As far as middleware that can implement architecture, the development of the BriCA core, which can handle large-scale computing and virtual time, continues, being led by WBAI. The application of BriCA to ROS, which is suitable for real-time robot control, is being prepared with research groups working on the symbol emergence in robotics. Middleware’s use in WBA’s development is not limited to a particular platform. Software such as machine learning modules to be implemented on the middleware is not limited either, although neural networks and statistical graphical models are assumed, since they can be easily distributed over networks.

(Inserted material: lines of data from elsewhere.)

import Mathlib
import HarnessLib

/-!
# Invariant alternating forms with a multiplier — linear algebra for stub `stub_symplecticFormFp`
(line `burkhardt-weddle-two-three-anchor`, crux stmt-Langlands-13640)

Self-contained support file (generic linear algebra over fields, no Galois theory, no new definitions)
for the proof of the registered stub `stub_symplecticFormFp` in
`PhantomRMYoshidaStableYoshidaCongruenceSymplecticFormFp.lean` (worker of line lead c1, 2026-08-16).
Throughout, an **invariant alternating form** for a family `M : Γ → Mₘ(K)` with multiplier `c : Γ → K`
is a matrix `J` with `Jᵀ = -J ∧ ∀ g, M(g)ᵀ J M(g) = c(g) • J` (spelled out in every statement; for
`M = ρ̄` and `det J ≠ 0` this is the tree's `IsSymplecticWithMultiplierFun` unfolded).

* closure under addition (`isAltInv_add`) and the three transports: change of frame `J ↦ P'ᵀ J P'`
  (`conj_isAltInv`), reindexing (`reindex_isAltInv_iff`), extension of scalars (`map_isAltInv`);
* **descent of solutions** (`mem_span_map_of_isAltInv`): along a field map `φ : K₀ → K`, every
  invariant form of `M ⊗_φ K` is a `K`-combination of images of `K₀`-rational invariant forms of
  `M` — the defining equations are linear with coefficients in `K₀`, so the coordinates of a
  solution in a `K₀`-basis of `K` are solutions (the "rank is insensitive to field extension" step
  of the paper proof);
* `2 × 2` facts for `J₂ = (0 1; -1 0)` (always written `!![0, 1; -1, 0]`): `S J₂ Sᵀ =
  Sᵀ J₂ S = det S • J₂`, `J₂ᵀ J₂ = 1`, alternating `2 × 2` matrices are multiples of `J₂` when
  `2 ≠ 0`; and the block forms `a J₂ ⊕ b J₂ = Matrix.fromBlocks (a • J₂) 0 0 (b • J₂)` (lemmas
  `bl_*`): additive, homogeneous, injective, `det = a² b²`, invariant under `S ⊕ S'` with
  multiplier `det S = det S'`.

Sources: folklore linear algebra (Isaacs, *Character theory of finite groups*, Cor. 9.22 for the
descent principle; Boxer–Calegari–Gee–Pilloni 2021 §2.1 for `GSp₄` and its similitude).
-/

set_option linter.dupNamespace false -- project-wide option; `Summit.Langlands.Langlands` is the mandated namespace

noncomputable section

open scoped Matrix

namespace Summit.Langlands.Langlands.Cruxes.StableYoshidaCongruence.BurkhardtWeddleTwoThreeAnchor

/-! ## Invariant alternating forms with a multiplier: closure and transports -/

section AltInv

variable {Γ K : Type*} [Field K] {l m n : Type*} [Fintype m] [Fintype n]

/-- Invariant alternating forms (fixed `M`, `c`) are closed under addition. [folklore] -/
theorem isAltInv_add {M : Γ → Matrix m m K} {c : Γ → K} {J J' : Matrix m m K}
    (hJ : Jᵀ = -J ∧ ∀ g, (M g)ᵀ * J * M g = c g • J)
    (hJ' : J'ᵀ = -J' ∧ ∀ g, (M g)ᵀ * J' * M g = c g • J') :
    (J + J')ᵀ = -(J + J') ∧ ∀ g, (M g)ᵀ * (J + J') * M g = c g • (J + J') :=
  ⟨by rw [Matrix.transpose_add, hJ.1, hJ'.1, neg_add], fun g => by
    rw [Matrix.mul_add, Matrix.add_mul, hJ.2 g, hJ'.2 g, smul_add]⟩

/-- Re-bracketing `Aᵀ (Bᵀ J B) A = (BA)ᵀ J (BA)`. [folklore] -/
theorem transpose_mul_sandwich (A : Matrix n l K) (B : Matrix m n K) (J : Matrix m m K) :
    Aᵀ * (Bᵀ * J * B) * A = (B * A)ᵀ * J * (B * A) := by
  simp only [Matrix.transpose_mul, Matrix.mul_assoc]

/-- **Transport of structure (change of frame).** If `M(g) = P N(g) P'` with `P' P = 1`, then
`J ↦ P'ᵀ J P'` maps `N`-invariant alternating forms to `M`-invariant ones (same multiplier). [folklore] -/
theorem conj_isAltInv [DecidableEq n] {M : Γ → Matrix m m K} {N : Γ → Matrix n n K} {c : Γ → K}
    {P : Matrix m n K} {P' : Matrix n m K} (hMN : ∀ g, M g = P * N g * P') (hPP : P' * P = 1)
    {J : Matrix n n K} (hJ : Jᵀ = -J ∧ ∀ g, (N g)ᵀ * J * N g = c g • J) :
    (P'ᵀ * J * P')ᵀ = -(P'ᵀ * J * P') ∧
      ∀ g, (M g)ᵀ * (P'ᵀ * J * P') * M g = c g • (P'ᵀ * J * P') := by
  obtain ⟨hJt, hJg⟩ := hJ
  refine ⟨by rw [Matrix.transpose_mul, Matrix.transpose_mul, Matrix.transpose_transpose, hJt,
    Matrix.neg_mul, Matrix.mul_neg, Matrix.mul_assoc], fun g => ?_⟩
  rw [hMN g, transpose_mul_sandwich, ← Matrix.mul_assoc P', ← Matrix.mul_assoc P', hPP,
    Matrix.one_mul, ← transpose_mul_sandwich, hJg g, Matrix.mul_smul, Matrix.smul_mul]

/-- **Transport along a reindexing** `e : m ≃ n` of rows and columns. [folklore] -/
theorem reindex_isAltInv_iff (e : m ≃ n) {N : Γ → Matrix m m K} {c : Γ → K} {J : Matrix m m K} :
    ((Matrix.reindex e e J)ᵀ = -Matrix.reindex e e J ∧ ∀ g, (Matrix.reindex e e (N g))ᵀ *
        Matrix.reindex e e J * Matrix.reindex e e (N g) = c g • Matrix.reindex e e J) ↔
      (Jᵀ = -J ∧ ∀ g, (N g)ᵀ * J * N g = c g • J) := by
  have hmul : ∀ A B : Matrix m m K,
      Matrix.reindex e e A * Matrix.reindex e e B = Matrix.reindex e e (A * B) :=
    fun A B => Matrix.submatrix_mul_equiv A B _ _ _
  have htr : ∀ A : Matrix m m K, (Matrix.reindex e e A)ᵀ = Matrix.reindex e e Aᵀ :=
    fun A => Matrix.transpose_reindex _ _ _
  have hsmul : ∀ (a : K) (A : Matrix m m K), a • Matrix.reindex e e A = Matrix.reindex e e (a • A) :=
    fun a A => rfl
  have hneg : ∀ A : Matrix m m K, -Matrix.reindex e e A = Matrix.reindex e e (-A) := fun A => rfl
  simp only [htr, hmul, hsmul, hneg, Equiv.apply_eq_iff_eq]

/-- **Extension of scalars** `φ : K₀ → K`: an `M`-invariant form over `K₀` gives an `M ⊗ K`-invariant
form over `K`. [folklore] -/
theorem map_isAltInv {K₀ : Type*} [Field K₀] (φ : K₀ →+* K) {M : Γ → Matrix m m K₀} {c : Γ → K₀}
    {J : Matrix m m K₀} (hJ : Jᵀ = -J ∧ ∀ g, (M g)ᵀ * J * M g = c g • J) :
    (J.map φ)ᵀ = -J.map φ ∧ ∀ g, ((M g).map φ)ᵀ * J.map φ * (M g).map φ = φ (c g) • J.map φ := by
  obtain ⟨hJt, hJg⟩ := hJ
  refine ⟨?_, fun g => ?_⟩
  · rw [← Matrix.transpose_map, hJt]
    exact map_neg φ.toAddMonoidHom.mapMatrix J
  · rw [← Matrix.transpose_map, ← Matrix.map_mul, ← Matrix.map_mul, hJg g]
    exact Matrix.map_smul' _ _ _ (map_mul φ)

end AltInv

/-! ## Descent of solutions (the registered sub-goal; no section variables) -/

/-- **Descent of solutions of a linear system** (registered sub-goal of stmt-Langlands-13640, stated
binder-free).  Every `M ⊗ K`-invariant alternating form is a `K`-linear combination of images of
`K₀`-rational `M`-invariant alternating forms: the defining equations have coefficients in `K₀`, so the
coordinates of a solution in a `K₀`-basis of `K` are again solutions. [cite: Isaacs1976, Cor. 9.22] -/
theorem mem_span_map_of_isAltInv :
    ∀ {Γ K₀ K : Type} [Field K₀] [Field K] {m : Type} [Fintype m] (φ : K₀ →+* K)
      (M : Γ → Matrix m m K₀) (c : Γ → K₀) {J : Matrix m m K}, Matrix.transpose J = -J →
      (∀ g, Matrix.transpose ((M g).map φ) * J * (M g).map φ = φ (c g) • J) →
      J ∈ Submodule.span K ((fun J₀ : Matrix m m K₀ => J₀.map φ) ''
        {J₀ | Matrix.transpose J₀ = -J₀ ∧ ∀ g, Matrix.transpose (M g) * J₀ * M g = c g • J₀}) := by
  intro Γ K₀ K _ _ m _ φ M c J hJt hJg
  classical
  letI : Algebra K₀ K := φ.toAlgebra
  have hφ : ∀ (x : K₀) (y : K), φ x * y = x • y := fun x y => (Algebra.smul_def x y).symm
  let b := Module.Free.chooseBasis K₀ K
  -- the matrix of `l`-th coordinates of `J`
  let co : Module.Free.ChooseBasisIndex K₀ K → Matrix m m K₀ := fun l => J.map (b.coord l)
  have hP1 : ∀ (l) (N : Matrix m m K₀) (X : Matrix m m K),
      (N.map φ * X).map (b.coord l) = N * X.map (b.coord l) := by
    intro l N X
    ext i j
    simp only [Matrix.map_apply, Matrix.mul_apply, map_sum, hφ, map_smul, smul_eq_mul]
  have hP2 : ∀ (l) (N : Matrix m m K₀) (X : Matrix m m K),
      (X * N.map φ).map (b.coord l) = X.map (b.coord l) * N := by
    intro l N X
    ext i j
    simp only [Matrix.map_apply, Matrix.mul_apply, map_sum]
    refine Finset.sum_congr rfl fun a _ => ?_
    rw [mul_comm, hφ, map_smul, smul_eq_mul, mul_comm]
  have hco : ∀ l, (co l)ᵀ = -co l ∧ ∀ g, (M g)ᵀ * co l * M g = c g • co l := fun l => by
    refine ⟨?_, fun g => ?_⟩
    · show (J.map _)ᵀ = -(J.map _)
      rw [← Matrix.transpose_map, hJt]
      exact map_neg (b.coord l).toAddMonoidHom.mapMatrix J
    · have h1 : (((M g).map φ)ᵀ * J * (M g).map φ).map (b.coord l) =
          (φ (c g) • J).map (b.coord l) := by rw [hJg g]
      rw [← Matrix.transpose_map, hP2, hP1] at h1
      show (M g)ᵀ * J.map _ * M g = c g • J.map _
      rw [h1]
      ext i j
      simp only [Matrix.map_apply, Matrix.smul_apply, smul_eq_mul, hφ, map_smul]
  -- reconstruction of `J` from its coordinates
  let s : Finset (Module.Free.ChooseBasisIndex K₀ K) :=
    Finset.univ.biUnion fun ij : m × m => (b.repr (J ij.1 ij.2)).support
  have hrec : J = ∑ l ∈ s, b l • (co l).map φ := by
    ext i j
    rw [Matrix.sum_apply]
    simp only [co, Matrix.smul_apply, Matrix.map_apply, smul_eq_mul, Module.Basis.coord_apply]
    conv_lhs => rw [← b.linearCombination_repr (J i j)]
    rw [Finsupp.linearCombination_apply, Finsupp.sum_of_support_subset _ (s := s)]
    · refine Finset.sum_congr rfl fun l _ => ?_
      rw [mul_comm, hφ]
    · exact Finset.subset_biUnion_of_mem (fun ij : m × m => (b.repr (J ij.1 ij.2)).support)
        (Finset.mem_univ (i, j))
    · intro l _
      exact zero_smul _ _
  rw [hrec]
  exact Submodule.sum_mem _ fun l _ =>
    Submodule.smul_mem _ _ (Submodule.subset_span ⟨co l, hco l, rfl⟩)

/-! ## `2 × 2` linear algebra: the alternating plane form `J₂ = !![0, 1; -1, 0]` and the block forms
`a J₂ ⊕ b J₂ = Matrix.fromBlocks (a • J₂) 0 0 (b • J₂)` (always written out) -/

section TwoByTwo

variable {K : Type*} [Field K]

/-- `J₂ᵀ J₂ = 1` for `J₂ = (0 1; -1 0)`. [folklore] -/
theorem J₂_transpose_mul_J₂ :
    (!![0, 1; -1, 0] : Matrix (Fin 2) (Fin 2) K)ᵀ * !![0, 1; -1, 0] = 1 := by
  ext i j; fin_cases i <;> fin_cases j <;> simp [Matrix.mul_apply]

/-- `S J₂ Sᵀ = det S • J₂` for every `2 × 2` matrix `S`. [folklore] -/
theorem mul_J₂_mul_transpose (S : Matrix (Fin 2) (Fin 2) K) :
    S * !![0, 1; -1, 0] * Sᵀ = S.det • !![0, 1; -1, 0] := by
  ext i j
  fin_cases i <;> fin_cases j <;>
    simp [Matrix.mul_apply, Fin.sum_univ_two, Matrix.det_fin_two] <;> ring

/-- `Sᵀ J₂ S = det S • J₂` for every `2 × 2` matrix `S` (`GL₂ = GSp₂`: the alternating form on a
plane is invariant with multiplier the determinant). [folklore] -/
theorem transpose_mul_J₂_mul (S : Matrix (Fin 2) (Fin 2) K) :
    Sᵀ * !![0, 1; -1, 0] * S = S.det • !![0, 1; -1, 0] := by
  ext i j
  fin_cases i <;> fin_cases j <;>
    simp [Matrix.mul_apply, Fin.sum_univ_two, Matrix.det_fin_two] <;> ring

/-- In characteristic `≠ 2`, a `2 × 2` matrix with `Aᵀ = -A` is a multiple of `J₂`. [folklore] -/
theorem eq_smul_J₂_of_transpose_eq_neg (h2 : (2 : K) ≠ 0) {A : Matrix (Fin 2) (Fin 2) K}
    (hA : Aᵀ = -A) : A = A 0 1 • !![0, 1; -1, 0] := by
  have hd : ∀ i, A i i = 0 := fun i => by
    have e := congr_fun (congr_fun hA i) i
    rw [Matrix.transpose_apply, Matrix.neg_apply] at e
    have : (2 : K) * A i i = 0 := by rw [two_mul]; nth_rewrite 1 [e]; exact neg_add_cancel _
    exact (mul_eq_zero.mp this).resolve_left h2
  have h10 : A 1 0 = -A 0 1 := by
    have e := congr_fun (congr_fun hA 0) 1
    rwa [Matrix.transpose_apply, Matrix.neg_apply] at e
  ext i j
  fin_cases i <;> fin_cases j <;> simp [hd, h10]

/-- The block forms `a J₂ ⊕ b J₂` are additive in `(a, b)`. [folklore] -/
theorem bl_add (a b a' b' : K) :
    Matrix.fromBlocks (a • !![0, 1; -1, 0]) 0 0 (b • !![0, 1; -1, 0]) +
        Matrix.fromBlocks (a' • !![0, 1; -1, 0]) 0 0 (b' • !![0, 1; -1, 0]) =
      Matrix.fromBlocks ((a + a') • !![0, 1; -1, 0]) 0 0 ((b + b') • (!![0, 1; -1, 0] :
        Matrix (Fin 2) (Fin 2) K)) := by
  rw [Matrix.fromBlocks_add, add_zero, add_smul, add_smul]

/-- The block forms `a J₂ ⊕ b J₂` are homogeneous in `(a, b)`. [folklore] -/
theorem smul_bl (t a b : K) :
    t • Matrix.fromBlocks (a • !![0, 1; -1, 0]) 0 0 (b • !![0, 1; -1, 0]) =
      Matrix.fromBlocks ((t * a) • !![0, 1; -1, 0]) 0 0 ((t * b) • (!![0, 1; -1, 0] :
        Matrix (Fin 2) (Fin 2) K)) := by
  rw [Matrix.fromBlocks_smul, smul_zero, smul_smul, smul_smul]

/-- The block forms `a J₂ ⊕ b J₂` determine `(a, b)`. [folklore] -/
theorem bl_inj {a b a' b' : K}
    (h : Matrix.fromBlocks (a • !![0, 1; -1, 0]) 0 0 (b • !![0, 1; -1, 0]) =
      Matrix.fromBlocks (a' • !![0, 1; -1, 0]) 0 0 (b' • (!![0, 1; -1, 0] :
        Matrix (Fin 2) (Fin 2) K))) : a = a' ∧ b = b' := by
  rw [Matrix.fromBlocks_inj] at h
  have h1 := congr_fun (congr_fun h.1 0) 1
  have h2 := congr_fun (congr_fun h.2.2.2 0) 1
  simp at h1 h2
  exact ⟨h1, h2⟩

/-- `det (a J₂ ⊕ b J₂) = a² b²`. [folklore] -/
theorem det_bl (a b : K) :
    (Matrix.fromBlocks (a • !![0, 1; -1, 0]) 0 0 (b • (!![0, 1; -1, 0] :
      Matrix (Fin 2) (Fin 2) K))).det = a ^ 2 * b ^ 2 := by
  rw [Matrix.det_fromBlocks_zero₂₁, Matrix.det_smul, Matrix.det_smul, Fintype.card_fin]
  simp [Matrix.det_fin_two]

/-- `a J₂ ⊕ b J₂` is an invariant alternating form for `S ⊕ S'` with multiplier `ν` as soon as
`det S = det S' = ν`. [folklore] -/
theorem bl_isAltInv {Γ : Type*} {S S' : Γ → Matrix (Fin 2) (Fin 2) K} {ν : Γ → K}
    (hS : ∀ g, (S g).det = ν g) (hS' : ∀ g, (S' g).det = ν g) (a b : K) :
    (Matrix.fromBlocks (a • !![0, 1; -1, 0]) 0 0 (b • (!![0, 1; -1, 0] :
        Matrix (Fin 2) (Fin 2) K)))ᵀ =
      -Matrix.fromBlocks (a • !![0, 1; -1, 0]) 0 0 (b • !![0, 1; -1, 0]) ∧
    ∀ g, (Matrix.fromBlocks (S g) 0 0 (S' g))ᵀ *
        Matrix.fromBlocks (a • !![0, 1; -1, 0]) 0 0 (b • !![0, 1; -1, 0]) *
        Matrix.fromBlocks (S g) 0 0 (S' g) =
      ν g • Matrix.fromBlocks (a • !![0, 1; -1, 0]) 0 0 (b • !![0, 1; -1, 0]) := by
  have hJt : (!![0, 1; -1, 0] : Matrix (Fin 2) (Fin 2) K)ᵀ = -!![0, 1; -1, 0] := by
    ext i j; fin_cases i <;> fin_cases j <;> simp
  refine ⟨?_, fun g => ?_⟩
  · rw [Matrix.fromBlocks_transpose, Matrix.fromBlocks_neg, Matrix.transpose_smul,
      Matrix.transpose_smul, hJt, Matrix.transpose_zero, smul_neg, smul_neg, neg_zero]
  · simp only [Matrix.fromBlocks_transpose, Matrix.fromBlocks_multiply, Matrix.fromBlocks_smul,
      Matrix.transpose_zero, Matrix.zero_mul, Matrix.mul_zero, add_zero, zero_add, Matrix.mul_smul,
      Matrix.smul_mul, transpose_mul_J₂_mul, hS, hS', smul_zero, Matrix.fromBlocks_inj]
    exact ⟨smul_comm _ _ _, trivial, trivial, smul_comm _ _ _⟩

end TwoByTwo

end Summit.Langlands.Langlands.Cruxes.StableYoshidaCongruence.BurkhardtWeddleTwoThreeAnchor

end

To make the open platform strategy work, it is both necessary to assemble engineers who conduct R&D on the platform and vital to train them. Accordingly, WBAI has held seminars since before its foundation and plans to hold six more in FY2017. From FY2017 onward, WBAI will hold NiCO2AI School jointly with Dwango AI Laboratory toward the goal of equipping neuroscientific students with skills to develop WBA by learning machine learning and AI. We have also set up an award to commend people who have contributed to promoting R&D related to brain-inspired AGI and to motivate similar activities. At the same time, activity at SIG-WBA is also fertile ground for engineers collaborating in WBA’s development.
When WBA seminars started in December 2013, we predicted that the development of whole-brain-inspired AI architecture could soon intensify all over the world, and our prediction seems to have come true. In 2015, when WBAI was founded, we emphasized the realization of brain-inspired AGI with the slogan “Let’s build a brain” and continue to work in that spirit. As technological development by AGI leaders rapidly advances, being an organization that pursues public benefit while understanding technology is becoming increasingly important for WBAI. A critical strategy for such development is an open platform approach, with which we seek to unite people who can develop and propagate AGI technologies while catching up with the development trends of AGI leaders.
Although developing and propagating AGI as such cannot be easily tied to profit and its continuation poses great difficulty, it is a significant enterprise for the future of humanity that only public organizations can perform. We have received outstanding support and collaborated from enterprises, investors, other NPOs, policymakers, researchers, engineers, and volunteers. We deeply appreciate their efforts and would like to continue making progress and expanding our lines of communication with all of them.